- **GIVEN DATA**
import Summits.MatrixMultiplication.MatrixMultiplication.Theses.TetrahedronCarving
import HarnessLib

/-!
# TetraFlatIrreversibilityWindow — where the attacked leaf `TetraFlat` sits against the
IRREVERSIBILITY barrier in the 4-party category (decomp-mm lens 6 «barrier-complement carving»,
generation 16; NODE KERNEL DRAFT, not a route item)

THE BARRIER (CVZ21 schema, transposed to 4-tensors). Write `ω(t,s)` for the relative exponent
(Christandl–Vrana–Zuiddam 2021, Def. 2) between 4-tensors under restriction/degeneration of Kronecker
powers, `⟨2⟩ = ⟨2⟩₄` the 4-party unit tensor, `i(t) := ω(⟨2⟩,t)·ω(t,⟨2⟩) = log R̃(t)/log Q̃(t) ≥ 1` the
irreversibility. Vrana–Christandl 2017, Thm. 1 (arXiv:1603.03964, p. 3; p. 6 for `K_k^l`): the asymptotic
GHZ-extraction rate of the graph state of `K₄` is `λ(K₄) = 3`, i.e. `ω(T(K₄)_2, ⟨2⟩) = 1/3`
(`Q̃₄(T(K₄)_n) = n^{3+o(1)}`; the vertex flattening gives `≤ n³`). Exactly as in CVZ21 Thm. 9 (two lines:
triangle inequality and this rate), for EVERY 4-tensor `t`:
  `ω(⟨2⟩,t)·ω(t,T(K₄)_2) ≥ ω(⟨2⟩,t)·ω(t,⟨2⟩)/ω(T(K₄)_2,⟨2⟩) = 3·i(t)`,
and every upper bound on `ω(T(K₄)) = log₂ R̃(T(K₄)_2)` obtained THROUGH `t` (a reduction
`T(K₄)_2^{⊗a} ≤ t^{⊗b}` plus a rank bound for `t`) is `≥ ω(⟨2⟩,t)·ω(t,T(K₄)_2) ≥ 3·i(t)`.
So `TetraFlat` (`ω(T(K₄)) ≤ 4`) is certifiable through `t` only if `i(t) ≤ 4/3` — a WINDOW, where
`ω = 2` through a 3-party vehicle needs the reversible `i = 1` (CVZ21).

THE VEHICLES IN PRINT. CVZ19 (arXiv:1609.07476) Thm. 1.2.2 / Cor. 1.2.6 (`ω(T(K₄)) ≤ 4.63766`) goes
through the small 4-party Coppersmith–Winograd tensor `cw_q^4 = Σ_{e ∈ E(K₄)} Σ_{i ≤ q} (b_i b_i)_e ⊗
(b_0 b_0)_{rest} ∈ (ℂ^{q+1})^{⊗4}` (Def. 2.2.1, p. 13), BCKLOSW26 (arXiv:2602.11975) Thm. 48
(`ω(T(K₄)) < 4.633908`) through the big one `CW_q^4 ∈ (ℂ^{q+2})^{⊗4}` (Def. 49, Lemma 50, p. 51–52).
  * `R̃(cw_q^4) = R̃(CW_q^4) = q + 2` EXACTLY: border rank `≤ q+2` (CVZ19 Lemma 2.2.2; BCKLOSW26 Lemma
    50) and the `{1,2}|{3,4}` flattening has rank `q + 2` (rows `(0,0) ↦ Σ_i e_{(i,i)}`, `(i,i) ↦ e_{(0,0)}`,
    `(i,0),(0,i) ↦ e_{(i,0)} + e_{(0,i)}`; checked exactly for `q ≤ 4`). (In three parties
    `R̃(cw_q) ∈ {q+1, q+2}` is open; in four it is not.)
  * `Q̃(cw_q^4) = 2√q` EXACTLY. Upper: Strassen's upper support functional with `θ = (¼,¼,¼,¼)` in the
    standard basis (as CVZ21 p. 9 does for `cw_q`): `max_P ¼ Σ_u H(P_u) = 1 + ½ log₂ q` at the symmetric
    `P`. Lower (derived here): CVZ19's own degeneration `(cw_q^4)^{⊗s} ⊵ ⊕_{2^{s−o(s)}} T_f(K₄)`,
    `Π_e f(e) = q^s` (proof of Thm. 1.2.2, p. 13, with Cor. 3.5.4's uniform `P`, p. 21); keep one joint
    type (`≤ (s+1)^6` types); Kronecker-multiply the 24 images of this degeneration under `S₄ = Aut(K₄)`
    (`cw_q^4` is `S₄`-invariant), which makes the edge weights uniform, `q^{4s}` each; then
    `Q̃(cw_q^4)^{24s} ≥ 2^{24s−o(s)} · Q̃(T(K₄)_{q^{4s}}) ≥ 2^{24s−o(s)} q^{12s}/8` by the rate 3. For the big
    tensor `2√q ≤ Q̃(CW_q^4) ≤ B(q)` (`B` = the same functional, numerically `3.079, 3.623, 4.111, 4.555,
    4.963, 5.343, 5.700, 6.036` for `q = 2…9`).
  * Hence `i(cw_q^4) = log₂(q+2) / log₂(2√q)` and the FLOOR `b(q) := 3·i(cw_q^4) = 6·log(q+2)/log(4q)`:
    `q = 2: 4.000 · 3: 3.886 · 4: 3.877 (min) · 5: 3.897 · 6: 3.926 · 7: 3.956 · 8: 3.986 · 9: 4.015 ·
    10: 4.042 · → 6`; for `CW_q^4` the floor lies in `[3·log(q+2)/log B(q), b(q)]`, still `< 4` for
    `q ≤ 8` and `> 4` for `q ≥ 9`. The achieved values are `6·log_q((q+2)/2)` (`4.6377` at `q = 7`) resp.
    `4.633908`.

PLACEMENT (the kernel facts below certify the arithmetic; the three bullet facts are the cited /
derived inputs): **`TetraFlat` lies INSIDE the irreversibility window of the very vehicles in use —
`b(q) < 4 ≤ ω(T(K₄))` for `3 ≤ q ≤ 8` (`irrFloorK4_lt_four`, `irrFloorK4_lt_omegaTetra`): the barrier's
whole bite sits strictly below the flattening bound, so within the class «degenerations of powers of
`cw_q^4` / `CW_q^4`, `3 ≤ q ≤ 8`» NO irreversibility obstruction to certifying `ω(T(K₄)) = 4` exists;
outside it (`q = 2`: `b = 4` exactly; `q ≥ 9`: `b > 4`, `four_le_irrFloorK4_of_nine_le`) it does.**
What a certificate of `TetraFlat` through `cw_7^4` must do is use `≥ 4/4.6377·… ≈ 98.9 %` of the
vehicle's capacity `3·i` instead of today's `85.3 %` (`q = 4`: `≥ 96.9 %`); for `⟨n,n,n⟩` and `ω = 2`
the corresponding demand exceeds `100 %` for every irreversible vehicle (CVZ21) — the quantitative
form of «the attacked piece lives in the barrier's complement». `K₄` is the smallest clique for which
this window is non-empty (`(k−1)·i < ` flattening bound has room iff `k ≥ 4`).

Kernel content: `irrFloorK4`, the equivalence `b(q) < 4 ↔ (q+2)^6 < (4q)^4` (`q ≥ 1`), the window
table `3 ≤ q ≤ 8`, the closed range `q = 2 ∨ q ≥ 9`, and `b(q) < ω(T(K₄))` over every field for
`3 ≤ q ≤ 8` (tree `four_le_omegaTetra`). No `sorry`, no axiom, no instance, no notation; one plain
real-valued definition. Sources: [corpus:paper-arxiv-1603.03964 p.3, p.6] · [corpus:paper-arxiv-1609.07476
p.9, p.13, p.21] · [corpus:paper-arxiv-2602.11975 p.51–52, p.59] · [corpus:paper-arxiv-1812.06952 p.5–7,
p.9–10] · tree `Literature.Barriers.MatrixMultiplication.IrreversibilityBarrier` (3-tensor version,
`CVZ2021_thm9`).
-/

noncomputable section

set_option linter.dupNamespace false

open Summit.MatrixMultiplication.MatrixMultiplication.Theorems.TetrahedronTensor

namespace Summit.MatrixMultiplication.MatrixMultiplication.Theorems.TetraFlatIrreversibilityWindow

/-- The irreversibility floor of the small 4-party Coppersmith–Winograd tensor `cw_q^4` for bounds on
`ω(T(K₄))`: `b(q) = 3·i(cw_q^4) = 3·log₂(q+2)/log₂(2√q) = 6·log(q+2)/log(4q)`.
[cite: ChristandlVranaZuiddam2021, Thm. 9] -/
def irrFloorK4 (q : ℕ) : ℝ := 6 * Real.log ((q : ℝ) + 2) / Real.log (4 * (q : ℝ))

/-- `log(4q) > 0` for `q ≥ 1`. [folklore] -/
theorem log_four_mul_pos {q : ℕ} (hq : 1 ≤ q) : 0 < Real.log (4 * (q : ℝ)) := by
  apply Real.log_pos
  have : (1 : ℝ) ≤ q := by exact_mod_cast hq
  linarith

/-- **The window criterion in integers: `b(q) < 4 ↔ (q+2)^6 < (4q)^4`** (`q ≥ 1`). [folklore] -/
theorem irrFloorK4_lt_four_iff {q : ℕ} (hq : 1 ≤ q) :
    irrFloorK4 q < 4 ↔ (q + 2) ^ 6 < (4 * q) ^ 4 := by
  have hlog := log_four_mul_pos hq
  have hq' : (0 : ℝ) < (q : ℝ) + 2 := by positivity
  have h4q : (0 : ℝ) < 4 * (q : ℝ) := by
    have : (1 : ℝ) ≤ q := by exact_mod_cast hq
    linarith
  unfold irrFloorK4
  rw [div_lt_iff₀ hlog]
  have e1 : 6 * Real.log ((q : ℝ) + 2) = Real.log (((q : ℝ) + 2) ^ 6) := by
    rw [Real.log_pow]; norm_num
  have e2 : 4 * Real.log (4 * (q : ℝ)) = Real.log ((4 * (q : ℝ)) ^ 4) := by
    rw [Real.log_pow]; norm_num
  rw [e1, e2, Real.log_lt_log_iff (by positivity) (by positivity)]
  constructor
  · intro h
    exact_mod_cast h
  · intro h
    exact_mod_cast h

/-- The complementary criterion: `4 ≤ b(q) ↔ (4q)^4 ≤ (q+2)^6` (`q ≥ 1`). [folklore] -/
theorem four_le_irrFloorK4_iff {q : ℕ} (hq : 1 ≤ q) :
    4 ≤ irrFloorK4 q ↔ (4 * q) ^ 4 ≤ (q + 2) ^ 6 := by
  rw [← not_lt, irrFloorK4_lt_four_iff hq, not_lt]

/-- **THE WINDOW TABLE: `b(q) < 4` for `q = 3, 4, 5, 6, 7, 8`** (`5⁶ < 12⁴`, `6⁶ < 16⁴`, `7⁶ < 20⁴`,
`8⁶ < 24⁴`, `9⁶ < 28⁴`, `10⁶ < 32⁴`). [folklore] -/
theorem irrFloorK4_lt_four {q : ℕ} (h3 : 3 ≤ q) (h8 : q ≤ 8) : irrFloorK4 q < 4 := by
  rw [irrFloorK4_lt_four_iff (by omega)]
  interval_cases q <;> norm_num

/-- The boundary case `q = 2`: `4⁶ = 8⁴`, so `b(2) = 4` exactly is NOT below `4`. [folklore] -/
theorem four_le_irrFloorK4_two : 4 ≤ irrFloorK4 2 := by
  rw [four_le_irrFloorK4_iff (by norm_num)]
  norm_num

/-- **The closed range: `4 ≤ b(q)` for every `q ≥ 9`** (`(4q)^4 ≤ (q+2)^6`: `9 ≤ q ≤ 13` by evaluation,
`q ≥ 14` from `(q+2)^2 ≥ 256`). [folklore] -/
theorem four_le_irrFloorK4_of_nine_le {q : ℕ} (h9 : 9 ≤ q) : 4 ≤ irrFloorK4 q := by
  rw [four_le_irrFloorK4_iff (by omega)]
  by_cases h14 : 14 ≤ q
  · have hsq : 256 ≤ (q + 2) ^ 2 := by nlinarith
    have hq4 : q ^ 4 ≤ (q + 2) ^ 4 := Nat.pow_le_pow_left (by omega) 4
    calc (4 * q) ^ 4 = 256 * q ^ 4 := by ring
      _ ≤ (q + 2) ^ 2 * (q + 2) ^ 4 := Nat.mul_le_mul hsq hq4
      _ = (q + 2) ^ 6 := by ring
  · interval_cases q <;> norm_num

/-- Summary of the two ranges: the window is exactly `3 ≤ q ≤ 8` among `q ≥ 2`. [folklore] -/
theorem irrFloorK4_lt_four_iff_window {q : ℕ} (hq : 2 ≤ q) :
    irrFloorK4 q < 4 ↔ (3 ≤ q ∧ q ≤ 8) := by
  constructor
  · intro h
    by_contra hc
    have : q = 2 ∨ 9 ≤ q := by omega
    rcases this with rfl | h9
    · exact absurd h (not_lt.2 four_le_irrFloorK4_two)
    · exact absurd h (not_lt.2 (four_le_irrFloorK4_of_nine_le h9))
  · rintro ⟨h3, h8⟩
    exact irrFloorK4_lt_four h3 h8

/-- **PLACEMENT: inside the window the barrier's bite lies strictly below every admissible value of
`ω(T(K₄))`** — `b(q) < 4 ≤ ω(T(K₄))` over every field, `3 ≤ q ≤ 8` (tree `four_le_omegaTetra`): no
irreversibility obstruction to certifying `TetraFlat` through `cw_q^4`. [folklore] -/
theorem irrFloorK4_lt_omegaTetra (F : Type*) [Field F] {q : ℕ} (h3 : 3 ≤ q) (h8 : q ≤ 8) :
    irrFloorK4 q < omegaTetra F :=
  lt_of_lt_of_le (irrFloorK4_lt_four h3 h8) (four_le_omegaTetra F)

/-- By name: inside the window the floor is below the value `TetraFlat` asserts (`ω(T(K₄)) ≤ 4` is
compatible with `b(q) ≤ ω(T(K₄))`), while for `q ≥ 9` any bound through `cw_q^4` is `≥ b(q) ≥ 4`, so
could at best MEET `TetraFlat`'s value, never certify a smaller one. [folklore] -/
theorem window_summary :
    (∀ q : ℕ, 3 ≤ q → q ≤ 8 → irrFloorK4 q < 4) ∧ (∀ q : ℕ, 9 ≤ q → 4 ≤ irrFloorK4 q) ∧
      4 ≤ irrFloorK4 2 :=
  ⟨fun _ h3 h8 => irrFloorK4_lt_four h3 h8, fun _ h9 => four_le_irrFloorK4_of_nine_le h9,
    four_le_irrFloorK4_two⟩

end Summit.MatrixMultiplication.MatrixMultiplication.Theorems.TetraFlatIrreversibilityWindow

end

- **DESCRIPTION OF THE TASK**
How many lines in the listing above contain "tensors"? Give the number and nothing else.

- **EXERCISE OUTPUT**
2